In [29]:
import torch
import torchvision
import torchvision.transforms as transforms
from torchvision import models
from torch import nn, optim
from torch.utils.data import DataLoader
from torchvision.datasets import ImageFolder
from torch.utils.data import Dataset, DataLoader
from PIL import Image
import os


In [46]:
class LandUseDataset(Dataset):
    def __init__(self, csv_file=None, image_dir=None, transform=None, dataframe=None):
        if dataframe is not None:
            self.data = dataframe.reset_index(drop=True)
        elif csv_file is not None:
            self.data = pd.read_csv(csv_file)
        else:
            raise ValueError("Entweder 'csv_file' oder 'dataframe' muss übergeben werden.")

        self.image_dir = image_dir
        self.transform = transform

        self.classes = sorted(self.data['class'].unique())
        self.class_to_idx = {label: idx for idx, label in enumerate(self.classes)}
        self.idx_to_class = {idx: label for label, idx in self.class_to_idx.items()}
        self.data['label_idx'] = self.data['class'].map(self.class_to_idx)

    def __len__(self):
        return len(self.data)

    def __getitem__(self, idx):
        row = self.data.iloc[idx]
        img_path = os.path.join(self.image_dir, row['fn'])
        image = Image.open(img_path).convert('RGB')
        label = row['label_idx']
        if self.transform:
            image = self.transform(image)
        return image, label


In [63]:
from google.colab import drive
drive.mount('/content/drive')


In [66]:
import zipfile
import os

zip_path_train = '/content/drive/MyDrive/Hackerthon2/train.zip'
extract_path_train = '/content/imagesFinal/train'

with zipfile.ZipFile(zip_path_train, 'r') as zip_ref:
    zip_ref.extractall(extract_path_train)


In [67]:
zip_path_test = '/content/drive/My Drive/Hackerthon2/test.zip'
extract_path_test = '/content/imagesFinal/test'

with zipfile.ZipFile(zip_path_test, 'r') as zip_ref:
    zip_ref.extractall(extract_path_test)


In [70]:
print("Train-Dateien:", os.listdir(extract_path_train)[:5])
print("Test-Dateien:", os.listdir(extract_path_test)[:5])

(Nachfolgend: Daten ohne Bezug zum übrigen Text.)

/-!
# T⁴ programme, node NE3 (η-rate of the minimisers) — THE DICTIONARY, part 1: B11's variational problem INSTANTIATED over
# the torus objects of the action sandwich (`torusVP`), the faithful-existential reading of the regularity clause (9)–(10),
# and the level-dependent class radius that absorbs B7 Prop. 1's second-order loss

NE3 formalisation swarm of the cell `pub-balaban`, crew item (s3) of the row-owner skeleton
`t4/b2b-balaban-t4-ne3-p1/SKELETON-NE3-P1.md` v1.1 §6 («the concrete `B11.VarProblem` instance over the torus objects +
`Thm1At ⇒ UpperData`»), leaf seat `b2b-balaban-t4-ne3-formalise-leaf-06`; claim table `t4/formal/NE3/LEAVES.md` row S3.
Part 2 (`MinimalActionFromThm1`) proves the END `Thm1At ⇒ UpperData ⇒ lim A_k(V) exists` from this file.

## What this file does

The owner's sandwich (`MinimalActionLevels` … `MinimalActionLimit`) proves the ACTION half of NE3 and the existence of
`lim_k A_k(V)` from hypothesis STRUCTURES `SandwichData` ∕ `UpperData` over an abstract class family `𝒞`, whose fields
are «B11 Theorem 1 TYPE».  The tree's `B11Thm1.Thm1At C P` is Theorem 1 of [Balaban1985Variational] typed at given
constants `C` over reader r2's ABSTRACT carrier `P : B11.VarProblem` (primitive fields `Cfg`, `InU`, `InB`,
`OnMinimalOrbit`, `Gauged`, `normA`, …).  Here the carrier is INSTANTIATED (**`torusVP`**, §4): configurations on `ℤ^d`
with values in `U(N)`, periodic of period `N·L^k` (run `k`, spacing `η = L^{−k}`); `InU e U := U ∈ sfClass d L N e k`
(the class (2)∕(6)∕(8)); `InB V U := avgIter L U k = V` (the constraint (3)); `Reg7 e V := V ∈ sfClass d L N e 0`
(hypothesis (7)); `OnMinimalOrbit e V U := IsMinimiser d (sfClass d L N e) L N k V U` (a minimal orbit of (5) in the
space `𝔘_k(e) ∩ 𝔅_k(V)`); cubes `(y, K) ↦ box K y` of size parameter `M = (2K+1)∕(2L^k)` (`cubeM`); and the regularity
fields by the FAITHFUL-EXISTENTIAL device of §3: for an ABSTRACT local-gauge shape `G U y K α₀ α₁ α₂` («on `box K y`, `U`
is gauge equivalent to `exp a` with `‖a‖ ≤ α₀`, `‖∇a‖ ≤ α₁`, `‖Δa‖ ≤ α₂`» — to be instantiated with row NE3-R2's
`AveragingDeficitKDatum.ExpGauge d` when that module is in the tree), `normA = normGradA = normLapA :=` the infimum `Ψ`
(`gaugeInf`) of the common factors `t ≥ 0` for which `G U y K (t∕L^k) (t∕L^{2k}) (t∕L^{3k})` holds (`gaugeFactors`),
`Gauged :=` «some such `t` exists»; so r2's `B11.Regularity` (= `Gauged ∧ (9) ∧ (10)`) for the instance says LITERALLY
«there is ONE gauge in which the three printed sup bounds hold with the common factor `B₃Mε₁`»
(**`gauge_of_regularity`**, §5) — no canonical gauge is chosen (owner skeleton §6 risk (r1) answered).

## The one located cost: the radius of the class must depend on the level (§2)

B7 Prop. 1 (51) loses at second order: a configuration with `|U(∂p) − 1| ≤ r η′²` averages to one with
`|Ū(∂p′) − 1| ≤ (r + C₀ r² η²) η²` (**`avgRadius_level`**, exact), never `≤ r η²`.  With ONE radius `B₃ε₁` at all levels
the upper half of the sandwich ((H4): the averaged level-`(k+1)` minimiser is admissible at level `k`) has NO kernel path
from Theorem 1 read literally.  REPAIR INSIDE THEOREM 1'S OWN QUANTIFIER: Theorem 1 holds «for an arbitrary configuration
`V` satisfying (7) with `ε₁ ≤ a₁`», and a FIXED `V` satisfies (7) with every larger `ε₁′`; part 2 invokes it at level `k`
with `ε₁^{(k)} = ε₁(1 + s_k)`, `s_k = θ^k∕(1 − θ)`, `θ = L^{−2}` (**`levelEps`**), i.e. class radius `B₃ε₁(1 + s_k)`
(**`thm1Radius`**, **`thm1Class`**), and `s_k − s_{k+1} = θ^k` absorbs the loss as soon as `49·C₀·B₃ε₁ ≤ 9`
(**`radius_step`**).  No uniqueness clause and no «minimum over a larger space» is needed.

## DIVERGENCES from print (cell `DIVERGENCE.md` rows D-s3-1 … D-s3-6 of this seat)

(D-s3-1) the space (2)∕(6)∕(8) (= [Balaban1985RegularSpaces] (1.7)–(1.9)) ↦ the owner's `sfClass` (plaquette condition
at the top level only, which implies the lower-level plaquette conditions; NON-strict `≤`; the CURRENT condition (1.9) is
NOT modelled — owner skeleton §6 (r3)); (D-s3-2) «minimal orbit in the space `𝔘_k(e) ∩ 𝔅_k(V)`» ↦ `IsMinimiser` = a
GLOBAL minimum of (5) over that space (the paper's abstract: «there exists a minimum of this action. The minimum is unique
up to gauge transformations»; the proof p. 299 argues a local minimum — cell row D-B11-2); (D-s3-3) cubes ↦ ALL lattice
cubes `box K y` with `M = (2K+1)∕(2L^k) ≤ M(ε₁)` (print: cubes aligned with big blocks, `M ∈ R₁M₁ℕ`; any lattice cube
sits in an aligned printed cube two big blocks larger, whose gauge restricts — a shift of `M(ε₁)` by `2R₁M₁`);
(D-s3-4) (9)–(10) ↦ the least common factor `Ψ` of ONE local gauge (`Regularity` ⟺ such a gauge exists); the HÖLDER clause
`‖A‖_{1,β} < B₄Mε₁(L^jη)^{−2−β}` of (9) is NOT modelled (`holderA := 0`: vacuous, the typed theorem is WEAKER than print
there); (D-s3-5) the UNIQUENESS clause («unique critical orbit in (6)») is NOT modelled (`UniqueCriticalOrbit := True`,
weaker than print; route (A) does not consume it); (D-s3-6) levels: B11's problem index `k` ↦ the sandwich's run `k`
(`η = L^{−k}`, unit torus of side `N`, everywhere-small-field case `Ω_j = T`); the level-`0` class carries the bump
`+ ε₁` so that the datum itself is its level-`0` minimiser.

HONEST FRAMING.  Finite-T⁴ ultraviolet bookkeeping about MINIMISERS (rung (B)+1 of the cell's ladder).  NOTHING of B11 is
asserted: `torusVP` only gives MEANING to r2's primitive fields, and `Thm1At (torusVP …)` is a hypothesis of part 2, B11
Theorem 1 being the manuscript under audit (ABSOLUTE RULE of the cell); no `sorry`, no axioms beyond Mathlib's; no
conditional of the cell (`BetaPertH`, (B), (B^μ)) occurs; nothing bears on infinite volume, a mass gap, or the Clay
problem; **NE3 is NOT proved**.  PLACEMENT (human rule 2026-08-19): cell work under `Summits/QuantumFields/BalabanUV/`;
imports the accepted `Support.MinimalActionLimit` (p204971∕p205224) and `Literature.…B11Thm1` only; moves nothing.
Context: T. Bałaban, Commun. Math. Phys. **102** (1985) 277–309 [Balaban1985Variational], abstract p. 277, (2)–(8) p. 278,
Thm 1 (8)–(10) p. 279; **98** (1985) 17–51 [Balaban1985Averaging], Prop. 1 (51) p. 26; **99** (1985) 75–102
[Balaban1985RegularSpaces], (1.7)–(1.9) p. 77.  Records: `t4/formal/NE3/LEAVES.md` row S3, skeleton v1.1 §3 rows
A-H1∕A-H3a∕A-H3b∕A-H4, §6 (s3), §7.
-/

set_option autoImplicit false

train_dir = '/content/imagesFinal/train/train'
test_dir = '/content/imagesFinal/test/test'

train_files = [f for f in os.listdir(train_dir) if os.path.isfile(os.path.join(train_dir, f))]
test_files = [f for f in os.listdir(test_dir) if os.path.isfile(os.path.join(test_dir, f))]

print(f"Train-Bilder: {len(train_files)}")
print(f"Test-Bilder: {len(test_files)}")


In [71]:
import pandas as pd

df = pd.read_csv('/content/train.csv')
print(df.columns)
print(df.head())
print(len(df))

In [90]:
transform = transforms.Compose([
    transforms.Resize((224, 224)),
    transforms.RandomHorizontalFlip(),
    transforms.RandomVerticalFlip(),
    transforms.RandomRotation(30),
    transforms.ColorJitter(brightness=0.3, contrast=0.3, saturation=0.3),
    transforms.ToTensor(),
    transforms.Normalize([0.485, 0.456, 0.406],[0.229, 0.224, 0.225])
])

csv_path = '/content/train.csv'
image_dir = '/content/imagesFinal/train/train'

train_dataset = LandUseDataset(
    csv_file=csv_path,
    image_dir=image_dir,
    transform=transform
)

train_loader = DataLoader(train_dataset, batch_size=64, shuffle=True)


In [91]:
from torchvision.models import resnet50

model = resnet50(pretrained=True)
model.fc = nn.Linear(model.fc.in_features, 10)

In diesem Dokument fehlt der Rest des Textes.